# [PROBLEM DESCRIPTION]
Your response should consist solely of the lines from the one containing "exact ENNReal.toReal_nonneg" through the final line of the entries, repeated exactly.

[Collected data entries]
=======

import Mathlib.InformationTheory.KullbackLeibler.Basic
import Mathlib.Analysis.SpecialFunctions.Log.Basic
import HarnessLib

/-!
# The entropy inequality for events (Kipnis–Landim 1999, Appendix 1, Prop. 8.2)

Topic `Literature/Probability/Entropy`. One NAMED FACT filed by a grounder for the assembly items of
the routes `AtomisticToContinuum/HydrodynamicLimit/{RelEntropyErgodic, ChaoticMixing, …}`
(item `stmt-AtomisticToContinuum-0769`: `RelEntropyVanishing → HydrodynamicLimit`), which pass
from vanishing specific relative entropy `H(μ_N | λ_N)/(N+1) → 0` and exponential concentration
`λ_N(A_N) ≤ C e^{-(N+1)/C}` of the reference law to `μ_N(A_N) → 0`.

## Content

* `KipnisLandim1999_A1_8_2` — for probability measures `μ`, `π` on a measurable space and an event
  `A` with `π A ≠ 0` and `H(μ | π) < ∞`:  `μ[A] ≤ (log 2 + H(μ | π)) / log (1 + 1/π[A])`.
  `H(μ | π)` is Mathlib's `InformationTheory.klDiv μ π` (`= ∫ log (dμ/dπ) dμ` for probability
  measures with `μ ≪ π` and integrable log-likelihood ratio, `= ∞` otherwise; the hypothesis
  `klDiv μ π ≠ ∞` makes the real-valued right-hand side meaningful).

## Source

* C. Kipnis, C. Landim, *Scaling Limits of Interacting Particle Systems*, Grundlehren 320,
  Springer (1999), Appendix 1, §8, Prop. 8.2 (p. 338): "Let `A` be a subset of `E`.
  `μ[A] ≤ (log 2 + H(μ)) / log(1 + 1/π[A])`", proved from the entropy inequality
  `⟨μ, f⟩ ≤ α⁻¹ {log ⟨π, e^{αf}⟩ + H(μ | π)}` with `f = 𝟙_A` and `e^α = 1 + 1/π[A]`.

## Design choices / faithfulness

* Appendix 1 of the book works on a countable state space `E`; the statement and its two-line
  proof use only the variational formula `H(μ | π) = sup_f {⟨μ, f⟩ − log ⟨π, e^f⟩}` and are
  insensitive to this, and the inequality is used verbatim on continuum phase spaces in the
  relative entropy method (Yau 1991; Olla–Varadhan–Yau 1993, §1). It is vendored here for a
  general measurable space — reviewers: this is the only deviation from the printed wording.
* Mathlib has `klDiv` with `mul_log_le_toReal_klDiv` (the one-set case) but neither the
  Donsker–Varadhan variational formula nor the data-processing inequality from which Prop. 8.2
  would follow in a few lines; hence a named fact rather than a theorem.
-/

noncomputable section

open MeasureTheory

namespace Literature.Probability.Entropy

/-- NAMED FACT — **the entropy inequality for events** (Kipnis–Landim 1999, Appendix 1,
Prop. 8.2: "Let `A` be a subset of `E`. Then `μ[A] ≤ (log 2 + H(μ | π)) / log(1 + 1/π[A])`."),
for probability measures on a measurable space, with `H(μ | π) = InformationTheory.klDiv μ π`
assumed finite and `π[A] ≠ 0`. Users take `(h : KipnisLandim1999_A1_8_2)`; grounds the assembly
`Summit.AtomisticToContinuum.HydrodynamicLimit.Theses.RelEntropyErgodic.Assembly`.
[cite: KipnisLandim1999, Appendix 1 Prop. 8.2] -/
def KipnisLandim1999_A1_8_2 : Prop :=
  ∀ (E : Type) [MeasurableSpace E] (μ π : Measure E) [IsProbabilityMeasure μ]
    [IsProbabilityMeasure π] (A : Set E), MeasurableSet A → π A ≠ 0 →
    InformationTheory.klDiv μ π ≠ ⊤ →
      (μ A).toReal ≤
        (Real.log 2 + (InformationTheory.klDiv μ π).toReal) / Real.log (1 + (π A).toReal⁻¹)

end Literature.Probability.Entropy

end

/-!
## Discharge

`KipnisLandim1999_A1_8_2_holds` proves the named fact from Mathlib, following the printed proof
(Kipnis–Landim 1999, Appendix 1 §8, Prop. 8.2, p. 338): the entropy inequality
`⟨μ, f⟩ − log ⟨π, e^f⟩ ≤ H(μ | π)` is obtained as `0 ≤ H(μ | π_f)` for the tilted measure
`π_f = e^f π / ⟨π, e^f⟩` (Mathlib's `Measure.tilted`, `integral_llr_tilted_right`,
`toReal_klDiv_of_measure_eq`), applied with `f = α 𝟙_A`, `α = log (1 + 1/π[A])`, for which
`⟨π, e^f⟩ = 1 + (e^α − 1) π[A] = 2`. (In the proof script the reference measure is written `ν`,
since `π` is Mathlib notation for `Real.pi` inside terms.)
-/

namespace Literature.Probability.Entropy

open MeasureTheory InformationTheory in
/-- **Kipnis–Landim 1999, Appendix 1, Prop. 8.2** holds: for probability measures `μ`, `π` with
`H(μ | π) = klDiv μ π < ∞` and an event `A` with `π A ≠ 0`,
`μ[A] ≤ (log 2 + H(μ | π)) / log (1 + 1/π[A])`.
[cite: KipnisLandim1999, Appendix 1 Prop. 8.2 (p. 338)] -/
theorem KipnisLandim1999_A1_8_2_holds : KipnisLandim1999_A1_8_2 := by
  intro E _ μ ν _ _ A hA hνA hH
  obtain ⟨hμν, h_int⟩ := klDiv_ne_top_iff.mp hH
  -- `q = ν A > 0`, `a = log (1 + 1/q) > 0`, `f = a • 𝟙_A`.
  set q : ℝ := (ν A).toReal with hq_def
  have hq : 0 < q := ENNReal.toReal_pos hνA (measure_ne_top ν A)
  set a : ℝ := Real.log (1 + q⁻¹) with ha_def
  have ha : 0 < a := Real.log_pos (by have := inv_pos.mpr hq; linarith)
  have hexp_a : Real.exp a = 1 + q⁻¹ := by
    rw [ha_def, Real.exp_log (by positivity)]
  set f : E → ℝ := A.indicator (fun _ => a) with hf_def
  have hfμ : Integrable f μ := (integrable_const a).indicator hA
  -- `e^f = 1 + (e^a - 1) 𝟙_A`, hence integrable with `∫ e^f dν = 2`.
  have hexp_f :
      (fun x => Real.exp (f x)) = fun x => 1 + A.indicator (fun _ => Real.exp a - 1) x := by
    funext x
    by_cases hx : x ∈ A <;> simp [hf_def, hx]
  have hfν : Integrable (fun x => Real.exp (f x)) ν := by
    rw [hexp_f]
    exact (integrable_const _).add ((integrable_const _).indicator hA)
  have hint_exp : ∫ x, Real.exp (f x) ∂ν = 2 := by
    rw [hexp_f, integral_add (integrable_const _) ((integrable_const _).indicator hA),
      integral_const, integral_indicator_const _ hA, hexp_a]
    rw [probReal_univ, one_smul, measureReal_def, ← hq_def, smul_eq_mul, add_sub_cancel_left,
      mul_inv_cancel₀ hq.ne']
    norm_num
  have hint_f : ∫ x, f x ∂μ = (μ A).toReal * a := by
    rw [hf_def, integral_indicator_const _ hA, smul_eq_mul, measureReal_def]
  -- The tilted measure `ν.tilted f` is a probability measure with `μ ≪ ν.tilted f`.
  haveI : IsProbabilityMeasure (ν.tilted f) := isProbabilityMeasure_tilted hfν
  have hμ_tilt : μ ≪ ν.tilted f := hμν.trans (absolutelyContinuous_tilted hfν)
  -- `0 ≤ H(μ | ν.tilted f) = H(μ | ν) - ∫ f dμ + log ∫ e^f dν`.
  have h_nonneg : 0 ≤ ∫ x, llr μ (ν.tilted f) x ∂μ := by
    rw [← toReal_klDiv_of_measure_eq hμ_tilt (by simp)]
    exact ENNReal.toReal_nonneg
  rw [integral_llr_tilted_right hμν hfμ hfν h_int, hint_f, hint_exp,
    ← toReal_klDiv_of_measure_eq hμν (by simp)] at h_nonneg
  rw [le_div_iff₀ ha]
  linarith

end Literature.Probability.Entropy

=======

# [RESPONSE TO THE TASK]
    exact ENNReal.toReal_nonneg
  rw [integral_llr_tilted_right hμν hfμ hfν h_int, hint_f, hint_exp,
    ← toReal_klDiv_of_measure_eq hμν (by simp)] at h_nonneg
  rw [le_div_iff₀ ha]
  linarith

end Literature.Probability.Entropy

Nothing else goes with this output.